-------- PROVIDED INFORMATION --------

/-- ★ **(3.132) AS THE WHOLE PRINTED LEAF `B9.Stmt3132Printed` FROM THE COMBES–THOMAS DATA ON THE INDEX** (matrix-valued kernels): over any
family with a finite index `nn i` fibred over the coarse sites (`π i`, fibres ≦ F), the Combes–Thomas inputs `B9Eq3132Whole.CTInputs` for the
normalised matrices `S` of QGQ\* and `S₁` of QG₁Q\* ON THE INDEX (i.e. over the `geoComap` family), the blockwise dictionaries `InvNormalisedIdx`
for the two kernels, the weights transfer at every rate under an M-threshold with one A > 0, and the pseudo-metric ∕ sign facts of the
carrier give `B9.Stmt3132Printed d c35 geo bg QGQinv QG₁Qinv` with M₄″ := max(max M₄ M₄′, M_w), a₀″ := min a₀ a₀′, δ₁ := ½min κ κ′ and
O(1) := ((γ − ρ)⁻¹ + (γ′ − ρ′)⁻¹)·(F² + 1)·A.  Mechanism: `ineq3132_of_coercive_idx` at the common rate.  Nothing of print asserted; NOT a
node discharge. [cite: Balaban1985BackgroundPropagators, (3.132) p.422 + Thm 3.12 p.423 (prefix); Balaban1984PropagatorsII, Lemma 2.1 (2.60)–(2.61) p.234] -/
theorem stmt3132Printed_of_coercive_idx (d : ℕ) {QGQinv QG₁Qinv : ∀ i, B9.SiteKernel (geo i) (bg i)}
    (π : ∀ i, nn i → (geo i).Site) {F : ℝ}
    (hF : ∀ (i : I) (y : (geo i).Site), (((Finset.univ.filter fun a : nn i => π i a = y).card : ℕ) : ℝ) ≤ F)
    {S S₁ : ∀ i, (bg i).Cfg → Matrix (nn i) (nn i) ℝ} {w w₁ : ∀ i, (geo i).Site → ℝ}
    (hCT : CTInputs c35 (fun i => geoComap (geo i) (π i)) bg S) (hCT₁ : CTInputs c35 (fun i => geoComap (geo i) (π i)) bg S₁)
    (hN : ∀ i, InvNormalisedIdx (QGQinv i) (π i) (S i) (w i)) (hN₁ : ∀ i, InvNormalisedIdx (QG₁Qinv i) (π i) (S₁ i) (w₁ i))
    (hsymm : ∀ i (y y' : (geo i).Site), (geo i).dist y y' = (geo i).dist y' y)
    (hzero : ∀ i (y : (geo i).Site), (geo i).dist y y = 0)
    (htri : ∀ i (a b c : (geo i).Site), (geo i).dist a c ≤ (geo i).dist a b + (geo i).dist b c)
    (hlen : ∀ i (y : (geo i).Site), 0 ≤ (geo i).len y) {A : ℝ} (hA : 0 < A)
    (hwt : ∀ ε : ℝ, 0 < ε → ∃ Mw : ℝ, ∀ i : I, Mw ≤ (geo i).M →
      WeightsTransfer (geo i) d (w i) ε A ∧ WeightsTransfer (geo i) d (w₁ i) ε A) :
    B9.Stmt3132Printed d c35 geo bg QGQinv QG₁Qinv := by
  obtain ⟨M₄, a₀, γ, ρ, κ, hM₄, ha₀, hργ, hκ, H⟩ := hCT
  obtain ⟨M₄', a₀', γ', ρ', κ', hM₄', ha₀', hργ', hκ', H'⟩ := hCT₁
  -- d ≥ 0 from the pseudo-metric axioms
  have hdist : ∀ i (y y' : (geo i).Site), 0 ≤ (geo i).dist y y' := by
    intro i y y'
    have h := htri i y y' y
    rw [hzero i, hsymm i y' y] at h
    linarith
  -- common rate and transfer rate
  set κ₀ : ℝ := min κ κ' with hκ₀
  have hκ₀pos : 0 < κ₀ := lt_min hκ hκ'
  obtain ⟨Mw, Hw⟩ := hwt (κ₀ / 2) (by positivity)
  have hC : 0 ≤ (γ - ρ)⁻¹ := inv_nonneg.mpr (by linarith)
  have hC' : 0 ≤ (γ' - ρ')⁻¹ := inv_nonneg.mpr (by linarith)
  have hF2 : F ^ 2 ≤ F ^ 2 + 1 := by linarith
  have hF21 : 0 ≤ F ^ 2 + 1 := by positivity
  refine ⟨max (max M₄ M₄') Mw, κ₀ / 2, min a₀ a₀', ((γ - ρ)⁻¹ + (γ' - ρ')⁻¹) * (F ^ 2 + 1) * A,
    lt_max_of_lt_left (lt_max_of_lt_left hM₄), by positivity, lt_min ha₀ ha₀', ?_, ?_⟩
  · have h1 : 0 < (γ - ρ)⁻¹ := inv_pos.mpr (by linarith)
    positivity
  · intro i hM α₀ hα₀ hMa U hU hU'
    have hM₄i : M₄ ≤ (geo i).M := le_trans (le_trans (le_max_left _ _) (le_max_left _ _)) hM
    have hM₄i' : M₄' ≤ (geo i).M := le_trans (le_trans (le_max_right _ _) (le_max_left _ _)) hM
    have hMwi : Mw ≤ (geo i).M := le_trans (le_max_right _ _) hM
    obtain ⟨hco, hrow, hcol⟩ := H i hM₄i α₀ hα₀ (le_trans hMa (min_le_left _ _)) U hU hU'
    obtain ⟨hco', hrow', hcol'⟩ := H' i hM₄i' α₀ hα₀ (le_trans hMa (min_le_right _ _)) U hU hU'
    obtain ⟨hwtS, hwtS₁⟩ := Hw i hMwi
    -- weighted sums at the common rate κ₀ (the pulled-back distance is d(πa, πb) by `rfl`)
    have hrow₀ : ∀ a, ∑ b, |S i U a b| * (Real.exp (κ₀ * (geo i).dist (π i a) (π i b)) - 1) ≤ ρ := fun a =>
      le_trans (Finset.sum_le_sum fun b _ => weighted_term_mono (hdist i (π i a) (π i b)) (min_le_left _ _)) (hrow a)
    have hcol₀ : ∀ b, ∑ a, |S i U a b| * (Real.exp (κ₀ * (geo i).dist (π i a) (π i b)) - 1) ≤ ρ := fun b =>
      le_trans (Finset.sum_le_sum fun a _ => weighted_term_mono (hdist i (π i a) (π i b)) (min_le_left _ _)) (hcol b)
    have hrow₀' : ∀ a, ∑ b, |S₁ i U a b| * (Real.exp (κ₀ * (geo i).dist (π i a) (π i b)) - 1) ≤ ρ' := fun a =>
      le_trans (Finset.sum_le_sum fun b _ => weighted_term_mono (hdist i (π i a) (π i b)) (min_le_right _ _)) (hrow' a)
    have hcol₀' : ∀ b, ∑ a, |S₁ i U a b| * (Real.exp (κ₀ * (geo i).dist (π i a) (π i b)) - 1) ≤ ρ' := fun b =>
      le_trans (Finset.sum_le_sum fun a _ => weighted_term_mono (hdist i (π i a) (π i b)) (min_le_right _ _)) (hcol' b)
    -- the two displays at rate κ₀ − κ₀/2 = κ₀/2
    have e : κ₀ - κ₀ / 2 = κ₀ / 2 := by ring
    have h1 := ineq3132_of_coercive_idx d (QGQinv i) U (π i) (S i U) (w i) hργ hκ₀pos.le hA.le hco (hsymm i) (hzero i)
      (htri i) (hlen i) hrow₀ hcol₀ (hF i) (hN i U) hwtS
    have h2 := ineq3132_of_coercive_idx d (QG₁Qinv i) U (π i) (S₁ i U) (w₁ i) hργ' hκ₀pos.le hA.le hco' (hsymm i)
      (hzero i) (htri i) (hlen i) hrow₀' hcol₀' (hF i) (hN₁ i U) hwtS₁
    rw [e] at h1 h2
    have hsum : 0 ≤ ((γ - ρ)⁻¹ + (γ' - ρ')⁻¹) * (F ^ 2 + 1) * A := mul_nonneg (mul_nonneg (add_nonneg hC hC') hF21) hA.le
    refine ⟨ineq3132_mono d (hlen i) (hdist i) h1 ?_ hsum le_rfl, ineq3132_mono d (hlen i) (hdist i) h2 ?_ hsum le_rfl⟩
    · calc (γ - ρ)⁻¹ * F ^ 2 * A ≤ (γ - ρ)⁻¹ * (F ^ 2 + 1) * A :=
            mul_le_mul_of_nonneg_right (mul_le_mul_of_nonneg_left hF2 hC) hA.le
        _ ≤ ((γ - ρ)⁻¹ + (γ' - ρ')⁻¹) * (F ^ 2 + 1) * A :=
            mul_le_mul_of_nonneg_right (mul_le_mul_of_nonneg_right (le_add_of_nonneg_right hC') hF21) hA.le
    · calc (γ' - ρ')⁻¹ * F ^ 2 * A ≤ (γ' - ρ')⁻¹ * (F ^ 2 + 1) * A :=
            mul_le_mul_of_nonneg_right (mul_le_mul_of_nonneg_left hF2 hC') hA.le
        _ ≤ ((γ - ρ)⁻¹ + (γ' - ρ')⁻¹) * (F ^ 2 + 1) * A :=
            mul_le_mul_of_nonneg_right (mul_le_mul_of_nonneg_right (le_add_of_nonneg_left hC) hF21) hA.le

--------

All lines above from the one with "B9.Stmt3132Printed d c35 geo bg QGQinv QG₁Qinv := by" to the one with "-- weighted sums", inclusive, should be copied exactly, and no other lines.

| RESPONSE TO THE TASK |
    B9.Stmt3132Printed d c35 geo bg QGQinv QG₁Qinv := by
  obtain ⟨M₄, a₀, γ, ρ, κ, hM₄, ha₀, hργ, hκ, H⟩ := hCT
  obtain ⟨M₄', a₀', γ', ρ', κ', hM₄', ha₀', hργ', hκ', H'⟩ := hCT₁
  -- d ≥ 0 from the pseudo-metric axioms
  have hdist : ∀ i (y y' : (geo i).Site), 0 ≤ (geo i).dist y y' := by
    intro i y y'
    have h := htri i y y' y
    rw [hzero i, hsymm i y' y] at h
    linarith
  -- common rate and transfer rate
  set κ₀ : ℝ := min κ κ' with hκ₀
  have hκ₀pos : 0 < κ₀ := lt_min hκ hκ'
  obtain ⟨Mw, Hw⟩ := hwt (κ₀ / 2) (by positivity)
  have hC : 0 ≤ (γ - ρ)⁻¹ := inv_nonneg.mpr (by linarith)
  have hC' : 0 ≤ (γ' - ρ')⁻¹ := inv_nonneg.mpr (by linarith)
  have hF2 : F ^ 2 ≤ F ^ 2 + 1 := by linarith
  have hF21 : 0 ≤ F ^ 2 + 1 := by positivity
  refine ⟨max (max M₄ M₄') Mw, κ₀ / 2, min a₀ a₀', ((γ - ρ)⁻¹ + (γ' - ρ')⁻¹) * (F ^ 2 + 1) * A,
    lt_max_of_lt_left (lt_max_of_lt_left hM₄), by positivity, lt_min ha₀ ha₀', ?_, ?_⟩
  · have h1 : 0 < (γ - ρ)⁻¹ := inv_pos.mpr (by linarith)
    positivity
  · intro i hM α₀ hα₀ hMa U hU hU'
    have hM₄i : M₄ ≤ (geo i).M := le_trans (le_trans (le_max_left _ _) (le_max_left _ _)) hM
    have hM₄i' : M₄' ≤ (geo i).M := le_trans (le_trans (le_max_right _ _) (le_max_left _ _)) hM
    have hMwi : Mw ≤ (geo i).M := le_trans (le_max_right _ _) hM
    obtain ⟨hco, hrow, hcol⟩ := H i hM₄i α₀ hα₀ (le_trans hMa (min_le_left _ _)) U hU hU'
    obtain ⟨hco', hrow', hcol'⟩ := H' i hM₄i' α₀ hα₀ (le_trans hMa (min_le_right _ _)) U hU hU'
    obtain ⟨hwtS, hwtS₁⟩ := Hw i hMwi
    -- weighted sums at the common rate κ₀ (the pulled-back distance is d(πa, πb) by `rfl`)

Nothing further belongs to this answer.